Quando o usuário se conecta novamente, o GitHub Enterprise Server compara o mapeamento da NameID da conta com a resposta do IdP. Se a NameID na resposta do IdP não corresponder mais à NameID esperada pelo GitHub Enterprise Server para o usuário, ocorrerá uma falha na entrada. O usuário receberá a seguinte mensagem.

Outro usuário já possui a conta. Solicite ao administrador que verifique o registro de autenticação.

De modo geral, a mensagem indica que o nome de usuário ou endereço de email da pessoa foi alterado no IdP. Verifique se o mapeamento da NameID da conta do usuário no GitHub Enterprise Server corresponde à NameID do usuário no IdP. Para obter mais informações, confira "Como atualizar a NameID do SAML de um usuário".

Se a resposta SAML não estiver assinada ou se a assinatura não corresponder ao conteúdo, o log de autenticação mostrará a seguinte mensagem de erro:

Se o Recipient não corresponder à URL do ACS na your GitHub Enterprise Server instance, uma das duas mensagens de erro a seguir será exibido no log de autenticação quando um usuário tentar se autenticar.

Recipient in the SAML response must not be blank.
Recipient in the SAML response was not valid.

Lembre-se de definir o valor de Recipient no IdP como a URL completa do ACS da your GitHub Enterprise Server instance.
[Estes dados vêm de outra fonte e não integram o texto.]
import Summits.HodgeConjecture.HodgeConjecture.Theorems.MarkmanPartnerTransportPicardThreeK3SquaresCycleInducedSector
import Summits.HodgeConjecture.HodgeConjecture.Theorems.AnchorTransportAnchorExistenceK3SquareCMFloor
import Summits.HodgeConjecture.HodgeConjecture.Theses.MarkmanPartnerTransport
import Literature.AlgebraicGeometry.HodgeTheory.SupportedClassesHodgeConiveauHolds
import Literature.AlgebraicGeometry.HodgeTheory.LefschetzOneOneHolds
import Literature.AlgebraicGeometry.HodgeTheory.KunnethCrossProductsSpanProofs

/-!
# Route MarkmanPartnerTransport · crux `PicardThreeK3Squares` (stmt-HodgeConjecture-19652) —
# the CM third from Buskin's isometry theorem, and the crux reduced to its real-multiplication third

Zarhin's trichotomy for a projective K3 surface `S`: `E = End_Hdg(T(S)_ℚ)` is a CM field, `ℚ`, or a
totally real field `≠ ℚ` (real multiplication). The crux `PicardThreeK3Squares` (HC⁴ of `S × S`,
`ρ(S) ≥ 3`) is known on the first two thirds; this file records both in the tree's vocabulary and
isolates the third:

* `hodgeConjectureFor_square_of_CM_of_buskin` — **the named fact
  `Buskin2019_hodgeConjectureFor_square_of_CM` (Buskin's Corollary / Huybrechts 2019 Cor. 0.4 (ii):
  HC for `S × S`, `S` a CM K3 surface) DERIVED from Buskin's Thm. 1.1
  (`Buskin2019_hodgeIsometry_algebraic`: rational Hodge isometries of K3 surfaces are algebraic) and
  the existence of markings (`Huybrechts_K3_marking_exists`)** — "reduce squares to isometry
  classes": the CM floor of route AnchorTransport (`anchorExistence_cmFloor_algebraicClass_of_endomorphism`:
  on a CM K3 surface every rational Hodge endomorphism of `H²` is `[Γ]_*` with `Γ` algebraic, by
  Zarhin's span-by-isometries theorem in the marking picture and Buskin's Thm. 1.1) fed into the
  marking-free, `b₁`-free bookkeeping `hodgeConjectureFor_square_of_cycleInducedSector`; the inputs
  Lefschetz `(1,1)`, `N¹ ⊆ F¹`, Hodge index, `Huybrechts_K3_hodgeTypes_H2` are tree theorems, and
  `b₁ = 0` (`Huybrechts_K3_oddBetti_vanish`, needed by the AnchorTransport floor) is NOT used.
* `picardThreeK3Squares_of_realMultiplicationThird` — **the crux from its RM third**: granted
  Buskin's Thm. 1.1 and markings, `PicardThreeK3Squares` follows from the single statement "for every
  projective K3 surface `S` with `ρ(S) ≥ 3`, not CM and with `End_Hdg(T(S)) ≠ ℚ`, every rational Hodge
  endomorphism of `H²(S)` killing `N¹` with image in `T` agrees on `T` with an `N¹`-stable
  endomorphism induced by an algebraic class on `S × S`" (the cycle-induced sector clause; the
  `E = ℚ` third is the tree theorem `hodgeConjectureFor_square_of_hodgeEndomorphisms_scalar`).
  The van Geemen–Schütt families satisfy the clause (`Theorems/…SquareOfGenerator`); the general
  member of a maximal RM family is the open core.

No definition, no sorry; named facts only as hypotheses. Prover seat hodge-nonav-19652-p1 (gen 0),
`--supports stmt-HodgeConjecture-19652`.

References: Buskin, J. reine angew. Math. 755 (2019), Thm. 1.1 and Corollary; Huybrechts, Comment.
Math. Helv. 94 (2019), Cor. 0.4 (ii); Huybrechts, *Lectures on K3 Surfaces*, Thm. 3.3.7; Zarhin, J.
reine angew. Math. 341 (1983), Thm. 1.5.1; Varesco (2023), §2 p. 8.
-/

set_option linter.dupNamespace false

noncomputable section

namespace Summit.HodgeConjecture.HodgeConjecture.Theorems.MarkmanPartnerTransport.CMThird

open scoped Manifold
open CategoryTheory MonoidalCategory CartesianMonoidalCategory
open Literature.AlgebraicGeometry Literature.AlgebraicGeometry.Motives Literature.AlgebraicGeometry.HodgeTheory
open Literature.AlgebraicGeometry.Surfaces
open Literature.AlgebraicTopology.SingularHomology
open Summit.HodgeConjecture.HodgeConjecture.Theorems
open Summit.HodgeConjecture.HodgeConjecture.Theorems.NikulinTwinTransport
open Summit.HodgeConjecture.HodgeConjecture.Theorems.MarkmanPartnerTransport.CycleInducedSector

variable {S : SchemeOver ℂ}

/-- `Corr[μ, hS ; γ, y] = pr₁_*(pr₂^* y ∪ γ)` on `H²(S(ℂ); ℂ)`. Local notation only. -/
local notation3 (prettyPrint := false) "Corr[" μ ", " hS " ; " γ ", " y "]" =>
  complexGysin μ (IsSmoothProjective.tensor_holds hS hS) hS
    (SemiCartesianMonoidalCategory.fst _ _) (rfl : 2 * 1 + 2 * 2 + 2 * 2 = 2 * 1 + 2 * (2 + 2))
    (cupProduct (rfl : 2 * 1 + 2 * 2 = 2 * 1 + 2 * 2)
      (complexBetti.map (SemiCartesianMonoidalCategory.snd _ _) (2 * 1) y) γ)

/-! ### The CM third: Buskin's corollary from Buskin's theorem -/

/-- **On a CM K3 surface the cycle-induced sector clause holds**, granted Buskin's Thm. 1.1 and
markings: every rational type-preserving endomorphism `f` of `H²(S(ℂ); ℂ)` killing `N¹` is `[Γ]_*`
for an algebraic `Γ` on `S × S` (`anchorExistence_cmFloor_algebraicClass_of_endomorphism`, with its
inputs Lefschetz `(1,1)`, `N¹ ⊆ F¹`, Hodge index, K3 Hodge types and Künneth supplied by tree
theorems), so `g := f` is an `N¹`-stable (`f` kills `N¹`) cycle-induced endomorphism agreeing with
`f`. [cite: Buskin2019, Thm. 1.1 and the Corollary after it] [cite: Huybrechts2016K3, Thm. 3.3.7] -/
theorem cycleInducedSector_of_CM (hB : Buskin2019_hodgeIsometry_algebraic)
    (hmark : Huybrechts_K3_marking_exists) (μ : OrientationFamily) (hS : IsK3Surface S)
    (hCM : HasComplexMultiplication S) :
    ∀ (f : complexBetti S (2 * 1) →ₗ[ℂ] complexBetti S (2 * 1)),
      (∀ y, IsRationalClass y → IsRationalClass (f y)) →
      (∀ (i j : ℕ) y, IsOfHodgeType 2 S (2 * 1) i j y → IsOfHodgeType 2 S (2 * 1) i j (f y)) →
      (∀ d ∈ algebraicClasses S 1, f d = 0) →
      (∀ y : complexBetti S (2 * 1), ∀ d ∈ algebraicClasses S 1,
        cupProduct (rfl : 2 * 1 + 2 * 1 = 2 * 2) (f y) d = 0) →
      ∃ g : complexBetti S (2 * 1) →ₗ[ℂ] complexBetti S (2 * 1),
        (∀ d ∈ algebraicClasses S 1, g d ∈ algebraicClasses S 1) ∧
        (∃ γ ∈ algebraicClasses (S ⊗ S) 2, ∀ y : complexBetti S (2 * 1),
          g y = Corr[μ, hS.isSmoothProjective ; γ, y]) ∧
        ∀ y : complexBetti S (2 * 1),
          (∀ d ∈ algebraicClasses S 1, cupProduct (rfl : 2 * 1 + 2 * 1 = 2 * 2) y d = 0) →
            f y = g y := by
  intro f hf_rat hf_typ hf_N _
  have hL11 : ∀ c : complexBetti S (2 * 1), IsRationalClass c → IsOfHodgeType 2 S (2 * 1) 1 1 c →
      c ∈ algebraicClasses S 1 := fun c hc h11 ↦ lefschetzOneOne_rational_holds hS.1 c hc h11
  have hND : ∀ c ∈ algebraicClasses S 1, IsRationalClass c →
      (∀ d ∈ algebraicClasses S 1, cupProduct (rfl : 2 * 1 + 2 * 1 = 2 * 2) c d = 0) → c = 0 :=
    fun c hcN hc hperp ↦ anchorExistence_cmFloor_divisorClass_eq_zero_of_hodgeIndex
      hodgeIndex_surface_holds lefschetzOneOne_rational_holds
      Grothendieck1969_supportedClasses_le_hodgeConiveau_holds hS hcN hc hperp
  obtain ⟨Γ, hΓalg, hΓ⟩ := anchorExistence_cmFloor_algebraicClass_of_endomorphism hB hmark
    Huybrechts_K3_hodgeTypes_H2_holds Grothendieck1969_supportedClasses_le_hodgeConiveau_holds μ hS hCM
    (Hatcher2002_crossProducts_span_complexBetti_holds hS.1 hS.1 _) hL11 hND f hf_rat hf_typ
  refine ⟨f, fun d hd ↦ ?_, ⟨Γ, hΓalg, hΓ⟩, fun y _ ↦ rfl⟩
  rw [hf_N d hd]
  exact Submodule.zero_mem _

/-- **Buskin's Corollary (= Huybrechts 2019, Cor. 0.4 (ii)) from Buskin's Theorem 1.1: the Hodge
conjecture for the square of a CM K3 surface** — the tree's named fact
`Buskin2019_hodgeConjectureFor_square_of_CM`, DERIVED from `Buskin2019_hodgeIsometry_algebraic` and
`Huybrechts_K3_marking_exists`: `End_Hdg(T(S)_ℚ)` is a CM field spanned by Hodge isometries (Zarhin /
Ramón-Marí, in the tree), which are algebraic (Thm. 1.1), so the cycle-induced sector clause holds
(`cycleInducedSector_of_CM`) and the marking-free bookkeeping
`hodgeConjectureFor_square_of_cycleInducedSector` gives HC in every codimension. (`b₁ = 0` is not
used.) [cite: Buskin2019, Corollary (Introduction, after Thm. 1.1)] [cite: Huybrechts2019, Cor. 0.4 (ii)] -/
theorem hodgeConjectureFor_square_of_CM_of_buskin (hB : Buskin2019_hodgeIsometry_algebraic)
    (hmark : Huybrechts_K3_marking_exists) : Buskin2019_hodgeConjectureFor_square_of_CM :=
  fun _ hS hCM ↦ hodgeConjectureFor_square_of_cycleInducedSector complexOrientationFamily
    hS.isSmoothProjective (cycleInducedSector_of_CM hB hmark complexOrientationFamily hS hCM)

/-! ### The crux from its real-multiplication third -/

/-- **`PicardThreeK3Squares` from its real-multiplication third.** Granted Buskin's Thm. 1.1 and
markings, the crux (HC⁴ of `S × S` for every marked projective K3 surface `S` with `ρ(S) ≥ 3`)
follows from the cycle-induced sector clause on the RM third alone: for every K3 surface `S` with
`3 ≤ ρ(S)` which is NOT of CM type and whose rational Hodge endomorphisms killing `N¹` with image in
`T` are NOT all rational scalars on `T` (`End_Hdg(T(S)) ≠ ℚ`), every such endomorphism agrees on `T`
with an `N¹`-stable endomorphism induced by an algebraic class on `S × S` (for the complex
orientation family). Trichotomy by logic: CM ⇒ `hodgeConjectureFor_square_of_CM_of_buskin`; scalar ⇒
`hodgeConjectureFor_square_of_hodgeEndomorphisms_scalar`; else `hRM` and
`hodgeConjectureFor_square_of_cycleInducedSector`. [cite: Zarhin1983HodgeGroupsK3, Thm. 1.5.1]
[cite: Varesco2023, §2 (p. 8)] [cite: Buskin2019, Thm. 1.1] -/
theorem picardThreeK3Squares_of_realMultiplicationThird (hB : Buskin2019_hodgeIsometry_algebraic)
    (hmark : Huybrechts_K3_marking_exists)
    (hRM : ∀ (S : SchemeOver ℂ) (hS : IsK3Surface S), ¬ HasComplexMultiplication S →
      3 ≤ Module.finrank ℂ ↥(algebraicClasses S 1) →
      (¬ ∀ (f : complexBetti S (2 * 1) →ₗ[ℂ] complexBetti S (2 * 1)),
        (∀ y, IsRationalClass y → IsRationalClass (f y)) →
        (∀ (i j : ℕ) y, IsOfHodgeType 2 S (2 * 1) i j y → IsOfHodgeType 2 S (2 * 1) i j (f y)) →
        (∀ d ∈ algebraicClasses S 1, f d = 0) →
        (∀ y : complexBetti S (2 * 1), ∀ d ∈ algebraicClasses S 1,
          cupProduct (rfl : 2 * 1 + 2 * 1 = 2 * 2) (f y) d = 0) →
        ∃ a : ℚ, ∀ y : complexBetti S (2 * 1),
          (∀ d ∈ algebraicClasses S 1, cupProduct (rfl : 2 * 1 + 2 * 1 = 2 * 2) y d = 0) →
            f y = (a : ℂ) • y) →
      ∀ (f : complexBetti S (2 * 1) →ₗ[ℂ] complexBetti S (2 * 1)),
        (∀ y, IsRationalClass y → IsRationalClass (f y)) →
        (∀ (i j : ℕ) y, IsOfHodgeType 2 S (2 * 1) i j y → IsOfHodgeType 2 S (2 * 1) i j (f y)) →
        (∀ d ∈ algebraicClasses S 1, f d = 0) →
        (∀ y : complexBetti S (2 * 1), ∀ d ∈ algebraicClasses S 1,
          cupProduct (rfl : 2 * 1 + 2 * 1 = 2 * 2) (f y) d = 0) →
        ∃ g : complexBetti S (2 * 1) →ₗ[ℂ] complexBetti S (2 * 1),
          (∀ d ∈ algebraicClasses S 1, g d ∈ algebraicClasses S 1) ∧
          (∃ γ ∈ algebraicClasses (S ⊗ S) 2, ∀ y : complexBetti S (2 * 1),
            g y = Corr[complexOrientationFamily, hS.isSmoothProjective ; γ, y]) ∧
          ∀ y : complexBetti S (2 * 1),
            (∀ d ∈ algebraicClasses S 1, cupProduct (rfl : 2 * 1 + 2 * 1 = 2 * 2) y d = 0) →
              f y = g y) :
    Summit.HodgeConjecture.HodgeConjecture.Theses.MarkmanPartnerTransport.PicardThreeK3Squares := by
  intro S hS η p x _ hρ
  by_cases hCM : HasComplexMultiplication S
  · exact hodgeConjectureFor_square_of_CM_of_buskin hB hmark S hS hCM
  · by_cases hQ : ∀ (f : complexBetti S (2 * 1) →ₗ[ℂ] complexBetti S (2 * 1)),
        (∀ y, IsRationalClass y → IsRationalClass (f y)) →
        (∀ (i j : ℕ) y, IsOfHodgeType 2 S (2 * 1) i j y → IsOfHodgeType 2 S (2 * 1) i j (f y)) →
        (∀ d ∈ algebraicClasses S 1, f d = 0) →
        (∀ y : complexBetti S (2 * 1), ∀ d ∈ algebraicClasses S 1,
          cupProduct (rfl : 2 * 1 + 2 * 1 = 2 * 2) (f y) d = 0) →
        ∃ a : ℚ, ∀ y : complexBetti S (2 * 1),
          (∀ d ∈ algebraicClasses S 1, cupProduct (rfl : 2 * 1 + 2 * 1 = 2 * 2) y d = 0) →
            f y = (a : ℂ) • y
    · exact SquareGlueFree.hodgeConjectureFor_square_of_hodgeEndomorphisms_scalar hS.isSmoothProjective hQ
    · exact hodgeConjectureFor_square_of_cycleInducedSector complexOrientationFamily hS.isSmoothProjective
        (hRM S hS hCM hρ hQ)

end Summit.HodgeConjecture.HodgeConjecture.Theorems.MarkmanPartnerTransport.CMThird

end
Por exemplo, https://ghe.corp.example.com/saml/consume.

Erro: "Resposta do SAML não foi assinada ou foi modificada"

Se seu IdP não assinar a resposta do SAML ou a assinatura não corresponder ao conteúdo, será exibida a seguinte mensagem de erro no registro de autenticação.

SAML Response is not signed or has been modified.

Verifique se você configurou as declarações assinadas para o aplicativo do GitHub Enterprise Server no seu IdP.

Erro: "Audiência é inválida" ou "Nenhuma declaração encontrada"

Se a resposta do IdP tiver um valor ausente ou incorreto para Audience, a mensagem de erro a seguir será exibida no log de autenticação.

Audience is invalid. Audience attribute does not match https://<em>YOUR-INSTANCE-URL</em>

Lembre-se de definir o valor de Audience no IdP como a EntityId do your GitHub Enterprise Server instance, que é a URL completa da sua instância. Por exemplo, https://ghe.corp.example.com.

Erro: "A hora atual é anterior à condição NotBefore"

Esse erro pode ocorrer quando há uma diferença de tempo muito grande entre o IdP e o GitHub Enterprise Server, o que geralmente ocorre com IdPs auto-hospedados.

Para evitar esse problema, recomendamos apontar o dispositivo para a mesma origem do protocolo NTP que o IdP, se possível. Se você encontrar esse erro, verifique se a hora no dispositivo está sincronizada corretamente com o servidor NTP.

Se você usa o ADFS como o IdP, defina também NotBeforeSkew no ADFS como 1 minuto para o GitHub. Se NotBeforeSkew for definido como 0, mesmo diferenças de tempo muito pequenas, incluindo milissegundos, poderão causar problemas de autenticação.